此时夕阳西下,将他们的身影渐渐拉长,平添几分温馨。
有薛白等人帮衬着,江若寒管理的布行经营得有声有色,如此相安无事过了几月,便到了年关。
江若寒问:“娘子,你们那是怎么过年的?”
薛明依想了半晌,道:“很吵。”
薛白抢道:“喝酒!吃肉!赌牌!输了去刀尖上滚一圈再来!”
薛明依淡淡看了他一眼,“我记得你还欠着几圈。”
薛白哑口无言。
薛明依道:“以前爹在的时候,每年都给我们发糖。晚上还有烟火大会,照理训几声,随后便是自娱自乐。”
薛白道:“可好玩啦!拼酒!少主千杯不醉,三天三夜把整个天一教都喝趴下!她又是逢赌必赢,幸亏是夜晚,黑灯瞎火没什么人,大家都输得脱裤子在山上裸奔!”
江若寒闻言差点背过气去,从齿缝中挤出几个字,“你们居然…居然裸奔…不知羞耻!”
薛白啧啧两声,“酸,真酸。
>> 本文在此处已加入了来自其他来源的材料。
import Summits.AtomisticToContinuum.Crystallization.Theorems.GappedShellCensusCleanLimitsHaveWindowsInplaneGain3
import Summits.AtomisticToContinuum.Crystallization.Theorems.GappedShellCensusCleanLimitsHaveWindowsInplaneGain4
import Summits.AtomisticToContinuum.Crystallization.Theorems.GappedShellCensusCleanLimitsHaveWindowsInplaneGain8
import Summits.AtomisticToContinuum.Crystallization.Theorems.GappedShellCensusCleanLimitsHaveWindowsInplaneGain11

/-!
# `CleanLimitsHaveWindows` (stmt-AtomisticToContinuum-15932), line `Sketch`, stub `stub_inplaneGain`, helper 12:
# the layers of the contraction (upper sliver)

Support file for the certified in-plane gain, contraction `λ = 199/200` on `a ∈ [99/100, 51/50]`: from the
hypotheses of the stub (interlayer bonds in `[9/10, 51/50]`, positive increments, bond-preserving competitor
heights) this file derives, for the layer-wise differences
`d(m') = Φ(a, z m' - z m, L m' - L m) - Φ(λa, z' m' - z' m, L m' - L m)`:

* `ig_far_geom_U`: the squared heights of a layer at distance `k ≥ 1` lie in `[k² D₁, k² D₂]` and the competitor's
  in `[H², H² + β₁ k²]` (helper 3);
* `ig_far_bound_U1`, `ig_far_bound_U2`: `d(m') ≥ -igEllU·(k)` for `2 ≤ k ≤ 7` (certificate tables) and
  `d(m') ≥ -C/k⁴` for `k ≥ 8` (generic bound), on the two spacing windows `[99/100, 1]`, `[1, 51/50]`;
* `ig_adj_bound_U`: `d(m ± 1) ≥ igAdjSumU A₁ A₂ 4` (the two adjacent layers are offset layers);
* `ig_in_bound_U`: `Φ₀(a) - Φ₀(λa) ≥ 6 (E(A₁) - E(ΛA₁)) + igInSumU A₁ A₂ 4`;
* `ig_summable_f_U`: summability of the two layer families.
-/

noncomputable section

namespace Summit.AtomisticToContinuum.Crystallization.Theorems.CleanHull

open Summit.AtomisticToContinuum.Crystallization.Theorems.LayeredHull
open Literature.MathematicalPhysics.StatisticalMechanics Finset

/-! ## Increments -/

/-- Increment bounds from the bond band: if `B₁ ≤ a²/3 + Δ² ≤ B₂`, `A₁ ≤ a² ≤ A₂`, `Δ > 0`, `D₁ ≤ B₁ - A₂/3`,
`B₂ - A₁/3 ≤ D₂` then `√D₁ ≤ Δ ≤ √D₂`, and `d₁ ≤ Δ ≤ d₂` for `d₁² ≤ D₁`, `D₂ ≤ d₂²`, `d₂ ≥ 0`. [folklore] -/
theorem ig_incr_bounds {a Δ A₁ A₂ D₁ D₂ d₁ d₂ : ℝ} (h1 : A₁ ≤ a ^ 2) (h2 : a ^ 2 ≤ A₂)
    (hb : (9 / 10 : ℝ) ^ 2 ≤ a ^ 2 / 3 + Δ ^ 2 ∧ a ^ 2 / 3 + Δ ^ 2 ≤ (51 / 50 : ℝ) ^ 2) (hΔ : 0 < Δ)
    (hD₁ : D₁ ≤ 81 / 100 - A₂ / 3) (hD₂ : 2601 / 2500 - A₁ / 3 ≤ D₂) (hd₁ : d₁ ^ 2 ≤ D₁) (hd₂ : D₂ ≤ d₂ ^ 2)
    (hd₂0 : 0 ≤ d₂) :
    (Real.sqrt D₁ ≤ Δ ∧ Δ ≤ Real.sqrt D₂) ∧ (d₁ ≤ Δ ∧ Δ ≤ d₂) := by
  obtain ⟨hb1, hb2⟩ := hb
  norm_num at hb1 hb2
  have hlo : D₁ ≤ Δ ^ 2 := by linarith
  have hhi : Δ ^ 2 ≤ D₂ := by linarith
  have hsq : Real.sqrt (Δ ^ 2) = Δ := Real.sqrt_sq hΔ.le
  refine ⟨⟨?_, ?_⟩, ?_, ?_⟩
  · rw [← hsq]; exact Real.sqrt_le_sqrt hlo
  · rw [← hsq]; exact Real.sqrt_le_sqrt hhi
  · nlinarith
  · nlinarith

/-! ## Far layers: geometry -/

/-- **Geometry of a far layer under the contraction.** For the layer `m'` at distance `k = |m' - m|` of a height
profile in the band and its bond-preserving competitor: `k² D₁ ≤ H² ≤ k² D₂`, `H² ≤ H'² ≤ H² + β₁ k²`.
[folklore] -/
theorem ig_far_geom_U {a A₁ A₂ D₁ D₂ d₁ d₂ β₁ : ℝ} (z z' : ℤ → ℝ) (h1 : A₁ ≤ a ^ 2) (h2 : a ^ 2 ≤ A₂)
    (hD₁ : D₁ ≤ 81 / 100 - A₂ / 3) (hD₂ : 2601 / 2500 - A₁ / 3 ≤ D₂) (hD₁0 : 0 ≤ D₁) (hD₂0 : 0 ≤ D₂)
    (hd₁0 : 0 < d₁) (hd₁ : d₁ ^ 2 ≤ D₁) (hd₂ : D₂ ≤ d₂ ^ 2) (hd₂0 : 0 ≤ d₂)
    (hβ : 399 / 40000 * A₂ / 3 * ((d₁ + d₂) ^ 2 / (4 * d₁ * d₂) + 399 / 40000 * A₂ / 3 / (4 * d₁ ^ 2)) ≤ β₁)
    (hband : ∀ m : ℤ, (9 / 10 : ℝ) ^ 2 ≤ a ^ 2 / 3 + (z (m + 1) - z m) ^ 2 ∧
      a ^ 2 / 3 + (z (m + 1) - z m) ^ 2 ≤ (51 / 50 : ℝ) ^ 2)
    (hpos : ∀ m : ℤ, 0 < z (m + 1) - z m)
    (hz' : ∀ m : ℤ, (z' (m + 1) - z' m) ^ 2 = (z (m + 1) - z m) ^ 2 + a ^ 2 * (1 - (199 / 200 : ℝ) ^ 2) / 3)
    (hpos' : ∀ m : ℤ, 0 < z' (m + 1) - z' m) (m m' : ℤ) :
    ((m' - m).natAbs : ℝ) ^ 2 * D₁ ≤ (z m' - z m) ^ 2 ∧ (z m' - z m) ^ 2 ≤ ((m' - m).natAbs : ℝ) ^ 2 * D₂ ∧
      (z m' - z m) ^ 2 ≤ (z' m' - z' m) ^ 2 ∧
        (z' m' - z' m) ^ 2 ≤ (z m' - z m) ^ 2 + β₁ * ((m' - m).natAbs : ℝ) ^ 2 := by
  set k := (m' - m).natAbs with hk
  set n := min m m' with hn
  have hincr := fun j => ig_incr_bounds h1 h2 (hband j) (hpos j) hD₁ hD₂ hd₁ hd₂ hd₂0
  rw [ig_sq_height_eq z m m', ig_sq_height_eq z' m m', ← hk, ← hn]
  -- heights from the exact window
  obtain ⟨hS1, hS2⟩ := ig_height_sq_bounds z (Real.sqrt_nonneg D₁) (fun j => (hincr j).1) n k
  rw [mul_pow, Real.sq_sqrt hD₁0] at hS1
  rw [mul_pow, Real.sq_sqrt hD₂0] at hS2
  -- the competitor
  set η := a ^ 2 * (1 - (199 / 200 : ℝ) ^ 2) / 3 with hη
  have hA₂ : 0 ≤ A₂ := le_trans (sq_nonneg a) h2
  have hη0 : 0 ≤ η := by rw [hη]; positivity
  have hηhi : η ≤ 399 / 40000 * A₂ / 3 := by rw [hη]; nlinarith
  obtain ⟨hle, hsq⟩ := ig_vert_U z z' hd₁0 hη0 (fun j => (hincr j).2) hpos' hz' n k
  have hS0 : 0 ≤ z (n + k) - z n := by
    have := (ig_height_bounds z (fun j => (hincr j).2) n k).1
    have : (0 : ℝ) ≤ (k : ℝ) * d₁ := by positivity
    linarith
  have hd₂pos : 0 < d₂ := by
    have := (hincr 0).2
    have := hpos 0
    linarith
  refine ⟨by linarith, by linarith, pow_le_pow_left₀ hS0 hle 2, ?_⟩
  have hbr0 : 0 ≤ (d₁ + d₂) ^ 2 / (4 * d₁ * d₂) := by positivity
  have hmono : η * ((d₁ + d₂) ^ 2 / (4 * d₁ * d₂) + η / (4 * d₁ ^ 2)) ≤ β₁ := by
    refine le_trans ?_ hβ
    have h3 : η / (4 * d₁ ^ 2) ≤ 399 / 40000 * A₂ / 3 / (4 * d₁ ^ 2) :=
      div_le_div_of_nonneg_right hηhi (by positivity)
    have h4 : 0 ≤ η / (4 * d₁ ^ 2) := by positivity
    calc η * ((d₁ + d₂) ^ 2 / (4 * d₁ * d₂) + η / (4 * d₁ ^ 2))
        ≤ η * ((d₁ + d₂) ^ 2 / (4 * d₁ * d₂) + 399 / 40000 * A₂ / 3 / (4 * d₁ ^ 2)) := by
          apply mul_le_mul_of_nonneg_left _ hη0; linarith
      _ ≤ 399 / 40000 * A₂ / 3 * ((d₁ + d₂) ^ 2 / (4 * d₁ * d₂) + 399 / 40000 * A₂ / 3 / (4 * d₁ ^ 2)) := by
          apply mul_le_mul_of_nonneg_right hηhi; positivity
  have hk0 : (0 : ℝ) ≤ (k : ℝ) ^ 2 := by positivity
  calc (z' (n + k) - z' n) ^ 2 ≤ (z (n + k) - z n) ^ 2 + η * (k : ℝ) ^ 2 *
        ((d₁ + d₂) ^ 2 / (4 * d₁ * d₂) + η / (4 * d₁ ^ 2)) := by linarith
    _ ≤ (z (n + k) - z n) ^ 2 + β₁ * (k : ℝ) ^ 2 := by
        have := mul_le_mul_of_nonneg_left hmono hk0
        nlinarith
/-- **Uniqueness for a real Heisenberg group times a commuting lattice-pair Heisenberg group.**  `π₁, π₂`
representations of `Heisenberg B` (`B` over a commutative `ℝ`-algebra `R`, on a finite-dimensional real normed space
`X`) by linear isometries with continuous orbit maps and central character `𝐞 ∘ ℓ`, `ℓ : R → ℝ` onto with
`ℓ(B(y,y') − B(y',y))` non-degenerate; `τ₁, τ₂` representations of `Heisenberg (polar β)` by linear isometries with
continuous orbit maps and central character `ψ`, commuting with `πᵢ`; `(B₁, B₂)` a dual lattice pair for `ψ(β x y)`
with shrinking unit scalings; `Eᵢ ≠ 0` jointly irreducible.  Then there is a unitary `U : E₁ ≃ₗᵢ[ℂ] E₂` with
`U (π₁ h v) = π₂ h (U v)` and `U (τ₁ h' v) = τ₂ h' (U v)` — the uniqueness of `ρ_ψ` for a group of the shape
`H(W_∞) · H(W_fin)`. [cite: vonNeumann1931, §5] -/
theorem exists_linearIsometryEquiv_of_irreducible_heisenberg_pair (hℓ : Function.Surjective ℓ)
    (hs : (realForm B ℓ - (realForm B ℓ).flip).Nondegenerate) (hB : IsDualLatticePair β ψ B₁ B₂)
    (hX : ∀ N ∈ 𝓝 (0 : Xf), ∃ a : Rfˣ, (((a : Rf) • B₁ : AddSubgroup Xf) : Set Xf) ⊆ N)
    (hY : ∀ N ∈ 𝓝 (0 : Yf), ∃ a : Rfˣ, (((a : Rf) • B₂ : AddSubgroup Yf) : Set Yf) ⊆ N)
    {E₁ : Type*} [NormedAddCommGroup E₁] [InnerProductSpace ℂ E₁] [CompleteSpace E₁] [Nontrivial E₁]
    {E₂ : Type*} [NormedAddCommGroup E₂] [InnerProductSpace ℂ E₂] [CompleteSpace E₂] [Nontrivial E₂]
    (π₁ : Representation ℂ (Heisenberg B) E₁) (π₂ : Representation ℂ (Heisenberg B) E₂)
    (τ₁ : Representation ℂ (Heisenberg (polar β)) E₁) (τ₂ : Representation ℂ (Heisenberg (polar β)) E₂)
    (h₁πu : ∀ (h : Heisenberg B) (v : E₁), ‖π₁ h v‖ = ‖v‖) (h₂πu : ∀ (h : Heisenberg B) (v : E₂), ‖π₂ h v‖ = ‖v‖)
    (h₁πc : ∀ v : E₁, Continuous fun y : X => π₁ ⟨y, 0⟩ v) (h₂πc : ∀ v : E₂, Continuous fun y : X => π₂ ⟨y, 0⟩ v)
    (h₁πz : ∀ (t : R) (v : E₁), π₁ (Heisenberg.ofCenter B (Multiplicative.ofAdd t)) v = ((𝐞 (ℓ t) : Circle) : ℂ) • v)
    (h₂πz : ∀ (t : R) (v : E₂), π₂ (Heisenberg.ofCenter B (Multiplicative.ofAdd t)) v = ((𝐞 (ℓ t) : Circle) : ℂ) • v)
    (h₁τu : ∀ (h : Heisenberg (polar β)) (v : E₁), ‖τ₁ h v‖ = ‖v‖)
    (h₂τu : ∀ (h : Heisenberg (polar β)) (v : E₂), ‖τ₂ h v‖ = ‖v‖)
    (h₁τc : ∀ v : E₁, Continuous fun w : Xf × Yf => τ₁ ⟨w, 0⟩ v)
    (h₂τc : ∀ v : E₂, Continuous fun w : Xf × Yf => τ₂ ⟨w, 0⟩ v)
    (h₁τz : ∀ (t : Rf) (v : E₁), τ₁ (Heisenberg.ofCenter (polar β) (Multiplicative.ofAdd t)) v = ((ψ t : Circle) : ℂ) • v)
    (h₂τz : ∀ (t : Rf) (v : E₂), τ₂ (Heisenberg.ofCenter (polar β) (Multiplicative.ofAdd t)) v = ((ψ t : Circle) : ℂ) • v)
    (h₁comm : ∀ (h : Heisenberg B) (h' : Heisenberg (polar β)) (v : E₁), π₁ h (τ₁ h' v) = τ₁ h' (π₁ h v))
    (h₂comm : ∀ (h : Heisenberg B) (h' : Heisenberg (polar β)) (v : E₂), π₂ h (τ₂ h' v) = τ₂ h' (π₂ h v))
    (h₁i : ∀ K : Submodule ℂ E₁, IsClosed (K : Set E₁) → (∀ (h : Heisenberg B), ∀ v ∈ K, π₁ h v ∈ K) →
      (∀ (h' : Heisenberg (polar β)), ∀ v ∈ K, τ₁ h' v ∈ K) → K = ⊥ ∨ K = ⊤)
    (h₂i : ∀ K : Submodule ℂ E₂, IsClosed (K : Set E₂) → (∀ (h : Heisenberg B), ∀ v ∈ K, π₂ h v ∈ K) →
      (∀ (h' : Heisenberg (polar β)), ∀ v ∈ K, τ₂ h' v ∈ K) → K = ⊥ ∨ K = ⊤) :
    ∃ U : E₁ ≃ₗᵢ[ℂ] E₂, (∀ (h : Heisenberg B) (v : E₁), U (π₁ h v) = π₂ h (U v)) ∧
      ∀ (h' : Heisenberg (polar β)) (v : E₁), U (τ₁ h' v) = τ₂ h' (U v) := by
  -- symplectic coordinates of the real form, and the two Weyl systems
  obtain ⟨n, e, he⟩ := exists_symplecticCoords (realForm B ℓ) hs
  obtain ⟨W₁, hW₁, hW₁π⟩ := exists_isWeylSystem_of_centralChar B ℓ e he hℓ π₁ h₁πu h₁πc h₁πz
  obtain ⟨W₂, hW₂, hW₂π⟩ := exists_isWeylSystem_of_centralChar B ℓ e he hℓ π₂ h₂πu h₂πc h₂πz
  -- `π(y, 0)` is a unit multiple of `W(x_y)`, `x_y` the point over `y`
  have hxy : ∀ y : X, e.symm (phaseEquiv (Fin n) ((phaseEquiv (Fin n)).symm (e y))) = y := fun y => by
    rw [LinearEquiv.apply_symm_apply, LinearEquiv.symm_apply_apply]
  have hπ₁W : ∀ (y : X) (v : E₁), π₁ ⟨y, 0⟩ v = (((𝐞 (realForm B ℓ y y / 2) : Circle) : ℂ))⁻¹ •
      W₁ ((phaseEquiv (Fin n)).symm (e y)) v := fun y v => by
    rw [hW₁π, hxy, smul_smul, inv_mul_cancel₀ (Circle.coe_ne_zero _), one_smul]
  have hπ₂W : ∀ (y : X) (v : E₂), π₂ ⟨y, 0⟩ v = (((𝐞 (realForm B ℓ y y / 2) : Circle) : ℂ))⁻¹ •
      W₂ ((phaseEquiv (Fin n)).symm (e y)) v := fun y v => by
    rw [hW₂π, hxy, smul_smul, inv_mul_cancel₀ (Circle.coe_ne_zero _), one_smul]
  -- hypotheses of the Weyl-system theorem
  have h₁W : ∀ (h' : Heisenberg (polar β)) (x : PhaseSpace (Fin n)) (v : E₁), τ₁ h' (W₁ x v) = W₁ x (τ₁ h' v) := by
    intro h' x v
    rw [hW₁π, hW₁π, map_smul, h₁comm]
  have h₂W : ∀ (h' : Heisenberg (polar β)) (x : PhaseSpace (Fin n)) (v : E₂), τ₂ h' (W₂ x v) = W₂ x (τ₂ h' v) := by
    intro h' x v
    rw [hW₂π, hW₂π, map_smul, h₂comm]
  have h₁i' : ∀ K : Submodule ℂ E₁, IsClosed (K : Set E₁) → (∀ (x : PhaseSpace (Fin n)), ∀ v ∈ K, W₁ x v ∈ K) →
      (∀ (h' : Heisenberg (polar β)), ∀ v ∈ K, τ₁ h' v ∈ K) → K = ⊥ ∨ K = ⊤ := by
    intro K hKc hKW hKτ
    refine h₁i K hKc (fun h v hv => apply_mem_of_forall_mk_zero_mem B ℓ π₁ h₁πz K (fun y w hw => ?_) h hv) hKτ
    rw [hπ₁W]
    exact K.smul_mem _ (hKW _ w hw)
  have h₂i' : ∀ K : Submodule ℂ E₂, IsClosed (K : Set E₂) → (∀ (x : PhaseSpace (Fin n)), ∀ v ∈ K, W₂ x v ∈ K) →
      (∀ (h' : Heisenberg (polar β)), ∀ v ∈ K, τ₂ h' v ∈ K) → K = ⊥ ∨ K = ⊤ := by
    intro K hKc hKW hKτ
    refine h₂i K hKc (fun h v hv => apply_mem_of_forall_mk_zero_mem B ℓ π₂ h₂πz K (fun y w hw => ?_) h hv) hKτ
    rw [hπ₂W]
    exact K.smul_mem _ (hKW _ w hw)
  obtain ⟨U, hUW, hUτ⟩ := hW₁.exists_linearIsometryEquiv_of_irreducible_commuting_latticePair β ψ hW₂ τ₁ τ₂ h₁τu h₂τu
    h₁W h₂W h₁τc h₂τc h₁τz h₂τz h₁i' h₂i' hB hX hY
  refine ⟨U, fun h v => ?_, hUτ⟩
  obtain ⟨y, t⟩ := h
  rw [apply_mk_eq_fourierChar_ell_smul B ℓ π₁ h₁πz, apply_mk_eq_fourierChar_ell_smul B ℓ π₂ h₂πz, map_smul, hπ₁W,
    hπ₂W, map_smul, hUW]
我的大牙都快酸掉啦!”
小莲白他一眼,“糖水都堵不住你这张嘴。”
江家过年时有个习俗,除夕夜喝糖水,从今年甜到明年。
因是除夕,是以江若寒与薛明依都去了膳厅用膳。
桌上多了一人,眉眼单纯,容貌俊俏,正与江祈说着话。
他听到脚步声,转头来看,高声喊道,“三哥!”
江若寒道:“他是江音。”
柳姨娘之子。
江音站了起来,对两人施礼,笑道:“这位就是三嫂了吧。”
他神色纯真可亲,言笑晏晏,不含丝毫敌意
薛明依回以一礼,道:“三弟。”
江音笑道:“三哥你现在痊愈了,我真高兴!”
这少年弱冠年纪,神情真挚,让人心生好感。